1 John 3:11-18

Introduction

Last week we celebrated the glorious truth that God loves us so much He decided to call all believers His children. John wrote: "See what kind of love the Father has given to us, that we should be called children of God; and so we are." (1 John 3:1, ESV).

This week, we have a much more difficult truth to digest. It's this: If God has made us into His spiritual family, we must love our spiritual siblings. Last week, you may have celebrated God's love for you, but you must struggle to show your love for others. This passage gives us practical help on how to demonstrate Christian love.

Remember, though, John's three tests. He's introduced all of them already and will revisit them throughout the rest of his letter.

  1. Do I believe in Jesus?
  2. Do I obey God?
  3. Do I love God's people?

And, today, John will address the third test.
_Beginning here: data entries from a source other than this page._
import Literature.Analysis.OperatorTheory.InvariantSubspaceFormProjection
import Mathlib.Analysis.InnerProductSpace.Adjoint
import Mathlib.Analysis.InnerProductSpace.Positive
import HarnessLib

/-!
# The form-domain projection onto a span of weak eigenvectors is also the ambient projection

Analysis/OperatorTheory file (everything proved, no named facts). Setting of
`CompactEmbeddingFormSpectrum.lean` (Kato VI §2.1): `Q` is a Hilbert space (form domain with its
form inner product, e.g. the energy space with `‖·‖_E`), `H` a Hilbert space (e.g. `L²(Ω)`), and
`J : Q →L[𝕜] H` a bounded embedding. Weak eigenvectors of the form are `e ∈ Q` with

  `⟪e, y⟫_Q = μ ⟪J e, J y⟫_H` for all `y ∈ Q`

(the free Rayleigh quotient `‖y‖_Q² / ‖J y‖_H²` is stationary at `e` with value `μ`). With
`K := J† J : Q →L Q` (bounded, symmetric, positive) this reads `μ K e = e`, so every weak eigenvector
with `μ ≠ 0` is an eigenvector of the BOUNDED operator `K`, the span `V` of a family of them is
`K`-invariant, and `InvariantSubspaceFormProjection.lean` applies with `A = K`: for the
`Q`-orthogonal projection `P` onto `V`

  `⟪J (f − P f), J v⟫_H = 0` for all `v ∈ V`,

i.e. the form-domain (energy) projection onto `V` is ALSO the ambient (`L²`) projection — and it is
the unique `w ∈ V` with `J (f − w) ⊥_H J V` when `J` is injective on `V` (`starProjection_unique_of_inner_embed`).
Consequences recorded: the ambient Pythagoras `‖J f‖² = ‖J (P f)‖² + ‖J (f − P f)‖²`, and the
finite-span form (`V = span (ψ i)`; for finite `ι` the projection exists).

## Why it is here (source and use)

Elementary (Kato 1980, VI-§2.1: the operator associated with a closed form; [folklore]). It closes the
"operator-realisation hypothesis" left analytic in `pub-nsjs/pub-nsjs-typer/LEMMA-E.md` §10 (E.1 step
(a): `I_N f := P_N f` is both the `L²(Ω)`- and the `E`-projection onto the span `V_N` of the first `N`
free Rayleigh-quotient eigenfunctions, hence `f^E_or := f − I_N f ⊥_{L²(Ω)} V_N` and
`‖f‖²_{L²} = ‖I_N f‖²_{L²} + ‖f^E_or‖²_{L²}`): NO self-adjoint (Friedrichs) realisation of the energy
operator on `L²(Ω)` is needed — only the bounded map `K = J†J` on the energy space. Jia–Šverák
programme, certified-enclosure lane; the scheme is that of Hou–Wang–Yang, arXiv:2509.25116, which is
under adjudication in that cell and is NOT cited for this step. Nothing about Navier–Stokes is typed.

## References

* T. Kato, *Perturbation Theory for Linear Operators*, 2nd ed. (1980), VI §2.1.
-/

noncomputable section

open scoped InnerProductSpace

namespace Literature.Analysis.OperatorTheory

variable {Q : Type*} [NormedAddCommGroup Q] [InnerProductSpace ℝ Q] [CompleteSpace Q]
variable {H : Type*} [NormedAddCommGroup H] [InnerProductSpace ℝ H] [CompleteSpace H]

/-- `⟪J†J x, y⟫_Q = ⟪J x, J y⟫_H`. [folklore] -/
theorem inner_adjoint_comp_self_apply (J : Q →L[ℝ] H) (x y : Q) :
    ⟪((ContinuousLinearMap.adjoint J).comp J) x, y⟫_ℝ = ⟪J x, J y⟫_ℝ := by
  simp only [ContinuousLinearMap.coe_comp, Function.comp_apply,
    ContinuousLinearMap.adjoint_inner_left]

/-- A weak eigenvector of the form (`⟪e, y⟫_Q = μ ⟪J e, J y⟫_H ∀ y`, `μ ≠ 0`) is an eigenvector of the
bounded operator `K = J†J` with eigenvalue `μ⁻¹`. [folklore] -/
theorem adjoint_comp_self_eigen_of_weak (J : Q →L[ℝ] H) {e : Q} {μ : ℝ} (hμ : μ ≠ 0)
    (he : ∀ y : Q, ⟪e, y⟫_ℝ = μ * ⟪J e, J y⟫_ℝ) :
    ((ContinuousLinearMap.adjoint J).comp J) e = μ⁻¹ • e := by
  apply ext_inner_right ℝ
  intro y
  rw [inner_adjoint_comp_self_apply, inner_smul_left]
  have := he y
  simp only [RCLike.conj_to_real]
  field_simp
  linarith

/-- **Form-domain projection = ambient projection.** If `V ≤ Q` is complete and `K = J†J`-invariant,
then for the `Q`-orthogonal projection `P` onto `V`, `J (f − P f)` is `H`-orthogonal to `J V`.
[folklore] -/
theorem inner_embed_sub_starProjection_eq_zero (J : Q →L[ℝ] H)
    (V : Submodule ℝ Q) [V.HasOrthogonalProjection]
    (hV : ∀ v ∈ V, ((ContinuousLinearMap.adjoint J).comp J) v ∈ V) (f : Q) :
    ∀ v ∈ V, ⟪J (f - V.starProjection f), J v⟫_ℝ = 0 := by
  intro v hv
  have hsym : (((ContinuousLinearMap.adjoint J).comp J : Q →L[ℝ] Q) : Q →ₗ[ℝ] Q).IsSymmetric :=
    (ContinuousLinearMap.isPositive_adjoint_comp_self J).isSelfAdjoint.isSymmetric
  rw [← inner_adjoint_comp_self_apply]
  exact inner_map_sub_starProjection_eq_zero _ hsym V hV f v hv

/-- **Ambient Pythagoras along the form-domain projection.**
`‖J f‖² = ‖J (P f)‖² + ‖J (f − P f)‖²`. [folklore] -/
theorem norm_embed_sq_eq_add_of_invariant (J : Q →L[ℝ] H)
    (V : Submodule ℝ Q) [V.HasOrthogonalProjection]
    (hV : ∀ v ∈ V, ((ContinuousLinearMap.adjoint J).comp J) v ∈ V) (f : Q) :
    ‖J f‖ ^ 2 = ‖J (V.starProjection f)‖ ^ 2 + ‖J (f - V.starProjection f)‖ ^ 2 := by
  set p := V.starProjection f
  have hpV : p ∈ V := Submodule.starProjection_apply_mem V f
  have h0 : ⟪J (f - p), J p⟫_ℝ = 0 := inner_embed_sub_starProjection_eq_zero J V hV f p hpV
  have hf : J f = J p + J (f - p) := by rw [← map_add]; congr 1; abel
  rw [hf, @norm_add_sq_real, real_inner_comm, h0]
  ring

/-- **Uniqueness.** If `J` is injective on `V` and `w ∈ V` has `J (f − w) ⊥_H J V`, then `w = P f`:
the ambient projection onto `V` (when it exists) is the form-domain projection. [folklore] -/
theorem starProjection_unique_of_inner_embed (J : Q →L[ℝ] H)
    (V : Submodule ℝ Q) [V.HasOrthogonalProjection]
    (hV : ∀ v ∈ V, ((ContinuousLinearMap.adjoint J).comp J) v ∈ V)
    (hJ : ∀ v ∈ V, J v = 0 → v = 0) (f w : Q) (hw : w ∈ V)
    (horth : ∀ v ∈ V, ⟪J (f - w), J v⟫_ℝ = 0) :
    w = V.starProjection f := by
  set p := V.starProjection f
  have hpV : p ∈ V := Submodule.starProjection_apply_mem V f
  have hd : w - p ∈ V := V.sub_mem hw hpV
  have h1 : ⟪J (f - p), J (w - p)⟫_ℝ = 0 := inner_embed_sub_starProjection_eq_zero J V hV f _ hd
  have h2 : ⟪J (f - w), J (w - p)⟫_ℝ = 0 := horth _ hd
  have h3 : ⟪J (w - p), J (w - p)⟫_ℝ = 0 := by
    have : J (w - p) = J (f - p) - J (f - w) := by rw [← map_sub]; congr 1; abel
    rw [show ⟪J (w - p), J (w - p)⟫_ℝ = ⟪J (f - p) - J (f - w), J (w - p)⟫_ℝ from by rw [← this],
      inner_sub_left, h1, h2]; ring
  have h4 : J (w - p) = 0 := inner_self_eq_zero.mp h3
  have h5 : w - p = 0 := hJ _ hd h4
  exact sub_eq_zero.mp h5

/-- **The application shape (finite span of weak eigenvectors).** Let `ψ i` (`i : ι`, `ι` finite) be
weak eigenvectors of the form with levels `μ i ≠ 0`, and `V = span (ψ i)` (assumed to carry an
orthogonal projection — automatic for a finite family, `V` being finite-dimensional). Then the `Q`-orthogonal projection `P` onto `V` satisfies
`⟪J (f − P f), J v⟫_H = 0` for all `v ∈ V` and `‖J f‖² = ‖J (P f)‖² + ‖J (f − P f)‖²`. [folklore] -/
theorem inner_embed_sub_starProjection_span_eq_zero (J : Q →L[ℝ] H)
    {ι : Type*} (ψ : ι → Q) (μ : ι → ℝ) (hμ : ∀ i, μ i ≠ 0)
    (hψ : ∀ i, ∀ y : Q, ⟪ψ i, y⟫_ℝ = μ i * ⟪J (ψ i), J y⟫_ℝ)
    [(Submodule.span ℝ (Set.range ψ)).HasOrthogonalProjection] (f : Q) :
    (∀ v ∈ Submodule.span ℝ (Set.range ψ),
      ⟪J (f - (Submodule.span ℝ (Set.range ψ)).starProjection f), J v⟫_ℝ = 0) ∧
    ‖J f‖ ^ 2 = ‖J ((Submodule.span ℝ (Set.range ψ)).starProjection f)‖ ^ 2
      + ‖J (f - (Submodule.span ℝ (Set.range ψ)).starProjection f)‖ ^ 2 := by
  have hV := span_eigenvectors_invariant
    (((ContinuousLinearMap.adjoint J).comp J : Q →L[ℝ] Q) : Q →ₗ[ℝ] Q) ψ (fun i => (μ i)⁻¹)
    (fun i => adjoint_comp_self_eigen_of_weak J (hμ i) (hψ i))
  exact ⟨inner_embed_sub_starProjection_eq_zero J _ hV f,
    norm_embed_sq_eq_add_of_invariant J _ hV f⟩

end Literature.Analysis.OperatorTheory
import Summits.ResolutionOfSingularities.ResolutionOfSingularities.Theorems.PAlterationAssemblyLevels
import Summits.ResolutionOfSingularities.ResolutionOfSingularities.Theorems.PAlterationAssemblyEmbedding
import Summits.ResolutionOfSingularities.ResolutionOfSingularities.Theorems.PAlterationAssemblySquares
import Literature.AlgebraicGeometry.Resolution.ChowLemmaProofs
import Mathlib.AlgebraicGeometry.Morphisms.FlatDescent
import HarnessLib

/-!
# `PAlteration.Assembly` (stmt-ResolutionOfSingularities-0553): a regular model at a full Frobenius level

Route `ResolutionOfSingularities/pAlteration`, item `Assembly` (stmt-0553); helper file
(`--supports`). Conclusion of the descent in Theorem B (`exists_level_model`): under the thesis
at `p`, for an integral separated `k`-scheme `X` of finite type (`char k = p`) there are a full
level `k_n = k^{p^{-n}} ⊆ K = k^{p^{-∞}}`, an integral REGULAR scheme `R_n` and a proper surjective
`ρ_n : R_n → X_n = Spec k_n ×_k X` which is birational onto its scheme-theoretic image.

Proof. Resolve `X^∞ = (Spec K ×_k X)_red` over the perfect field `K` (Theorem A,
`exists_resolution_perfectClosure`): `π : R → X^∞`. Embed `R ↪ Spec K ×_k Q`
(`exists_closedImmersion_baseChange`) and descend to a full level
(`exists_level_model_of_closedImmersion`): `R = Spec K ×_{k_n} R_n`, `R_n ↪ Spec k_n ×_k Q`. Then
`ρ_n : R_n → X_n` base-changes along the faithfully flat universal homeomorphism
`Spec K ×_{k_n} X_n ≅ X_K → X_n` to `R → X_K`: regularity and integrality of `R_n` and universal
closedness of `ρ_n` descend (Matsumura 23.7 (i); fpqc descent, Mathlib `DescendsAlong`); the
image `S_n` of `ρ_n` base-changes to the reduced `X^∞` (scheme-theoretic dominance is stable under
flat base change), so `R = X^∞ ×_{S_n} R_n` and birationality of `R_n → S_n` follows from that of
`π` by fpqc descent of isomorphisms over a dense open.
-/

-- single-problem summit: the doubled namespace component `ResolutionOfSingularities` is forced
set_option linter.dupNamespace false

noncomputable section

open CategoryTheory CategoryTheory.Limits AlgebraicGeometry TopologicalSpace Topology

open Literature.AlgebraicGeometry.Resolution Scheme.IdealSheafData

namespace Summit.ResolutionOfSingularities.ResolutionOfSingularities.Theorems

/-- `Spec` of an extension of fields is flat. [folklore] -/
theorem flat_specMap_of_field {L K : Type} [Field L] [Field K] (i : L →+* K) :
    Flat (Spec.map (CommRingCat.ofHom i)) := by
  rw [HasRingHomProperty.Spec_iff (P := @Flat)]
  letI := i.toAlgebra
  change (algebraMap L K).Flat
  rw [RingHom.flat_algebraMap_iff]
  infer_instance

/-- A dominant morphism with closed range is surjective. [folklore] -/
theorem surjective_of_isDominant_of_universallyClosed {X Y : Scheme.{0}} (f : X ⟶ Y) [IsDominant f]
    [UniversallyClosed f] : Surjective f :=
  ⟨fun y => by
    have : y ∈ closure (Set.range f.base) := f.denseRange.closure_range ▸ Set.mem_univ y
    rwa [f.isClosedMap.isClosed_range.closure_eq] at this⟩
He will talk to us about love. From the passage, I am going to draw out seven lessons on how to love, especially how to love God's people.

1. Be aware of the temptation to neglect love (11-12).

11 For this is the message that you have heard from the beginning, that we should love one another. 12a We should not be like Cain, who was of the evil one and murdered his brother.

The Message: Love

John starts this section by reminding us of the message that we heard from the beginning (11). When Jesus came into your life, when you looked at the cross, you realized His love you. But you also should have noticed His love for the people of the world. Then, after your conversion, you should have heard Him urge you on to a life of love.

"A new commandment I give to you, that you love one another: just as I have loved you, you also are to love one another." (John 13:34, ESV).

A Negative Example: Cain

But we are often tempted to neglect love.

I wanted to this point to be: "Be aware of the temptation to hate." The word hate, though, makes me think of an intense dislike.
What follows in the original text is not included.